Zijun Chen , Delong Ma , Yishu Wang , Ye Yuan
2024, 14(1):97-117. DOI: 10.21655/ijsi.1673-7288.00320
Abstract:Personalized PageRank, as a basic algorithm in large graph analysis, has a wide range of applications in search engines, social recommendation, community detection, and other fields and it has been a hot problem of interest to researchers. The existing distributed personalized PageRank algorithms assume that all data are located in the same geographic location and the network environment is the same among the computing nodes where the data are located. However, in the real world, these data may be distributed in multiple data centers across continents, and these geo-distributed data centers are connected to each other through WANs, which are characterized by heterogeneous network bandwidth, huge hardware differences, and high communication costs. Moreover, the distributed personalized PageRank algorithm requires multiple iterations and random walk on the global graph.
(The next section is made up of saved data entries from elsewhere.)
/-- Well-formedness of programs is decidable. [folklore] -/
instance decWf [DecidableEq S] : ∀ (d : ℕ) (c : NCom S V O E), Decidable (wf d c)
  | _, setc _ _ => isTrue trivial
  | _, mov _ _ => isTrue trivial
  | _, add _ _ _ => isTrue trivial
  | _, sub _ _ _ => isTrue trivial
  | _, mul _ _ _ => isTrue trivial
  | _, divmod _ _ _ _ => by unfold wf; infer_instance
  | _, sizeOf _ _ => by unfold wf; infer_instance
  | _, pop _ _ => isTrue trivial
  | _, push _ _ => isTrue trivial
  | _, emit _ _ => isTrue trivial
  | _, pour _ _ => isTrue trivial
  | _, clearV _ => isTrue trivial
  | _, clearO _ => isTrue trivial
  | _, skip => isTrue trivial
  | d, seq c₁ c₂ => by unfold wf; haveI := decWf d c₁; haveI := decWf d c₂; infer_instance
  | d, ifPos _ c₁ c₂ => by unfold wf; haveI := decWf d c₁; haveI := decWf d c₂; infer_instance
  | d, ifLt _ _ c₁ c₂ => by unfold wf; haveI := decWf d c₁; haveI := decWf d c₂; infer_instance
  | d, ifEmpty _ c₁ c₂ => by unfold wf; haveI := decWf d c₁; haveI := decWf d c₂; infer_instance
  | d, times _ c => by unfold wf; haveI := decWf (d + 1) c; infer_instance
  | _, ext _ => isTrue trivial

/-- Well-formedness at a depth gives well-formedness at any smaller depth. [folklore] -/
theorem wf_mono {d d' : ℕ} (h : d' ≤ d) : ∀ {c : NCom S V O E}, wf d c → wf d' c
  | setc _ _, _ => trivial
  | mov _ _, _ => trivial
  | add _ _ _, _ => trivial
  | sub _ _ _, _ => trivial
  | mul _ _ _, _ => trivial
  | divmod _ _ _ _, hw => hw
  | sizeOf _ _, hw => hw
  | pop _ _, _ => trivial
  | push _ _, _ => trivial
  | emit _ _, _ => trivial
  | pour _ _, _ => trivial
  | clearV _, _ => trivial
  | clearO _, _ => trivial
  | skip, _ => trivial
  | seq _ _, hw => ⟨wf_mono h hw.1, wf_mono h hw.2⟩
  | ifPos _ _ _, hw => ⟨wf_mono h hw.1, wf_mono h hw.2⟩
  | ifLt _ _ _ _, hw => ⟨wf_mono h hw.1, wf_mono h hw.2⟩
  | ifEmpty _ _ _, hw => ⟨wf_mono h hw.1, wf_mono h hw.2⟩
  | times _ _, hw => ⟨lt_of_le_of_lt h hw.1, wf_mono (Nat.succ_le_succ h) hw.2⟩
  | ext _, _ => trivial

/-! ### Compilation -/

section Compile

variable [DecidableEq S] [DecidableEq V] [DecidableEq O] (𝓔 : NExt S V O X E)

/-- The layer name of an outer register. -/
local notation "⟪" r "⟫" => (Sum.inr r : EReg ⊕ NBank S V O X)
Therefore, the existing distributed personalized PageRank algorithms are not applicable to the geo-distributed environment. To address this problem, the GPPR (Geo-distributed Personalized PageRank) algorithm is proposed in this paper. The algorithm first preprocesses the big graph data in the geo-distributed environment and maps the graph data by using a heuristic algorithm to reduce the impact of network bandwidth heterogeneity on the iteration speed of the algorithm. Secondly, GPPR improves the random walk approach and proposes a probability-based push algorithm to further lower the number of iterations required by the algorithm by reducing the bandwidth load of data transmission between working nodes. We implement the GPPR algorithm based on the Spark framework and build a real geo-distributed environment in AliCloud to conduct experiments comparing the GPPR algorithm with several existing representative distributed personalized PageRank algorithms on eight open-source big graph datasets. The results show that the communication data volume of GPPR is reduced by 30% on average in the geo-distributed environment compared with that of other algorithms. In terms of algorithm running efficiency, GPPR improves by an average 2.5 factor compared with other algorithms.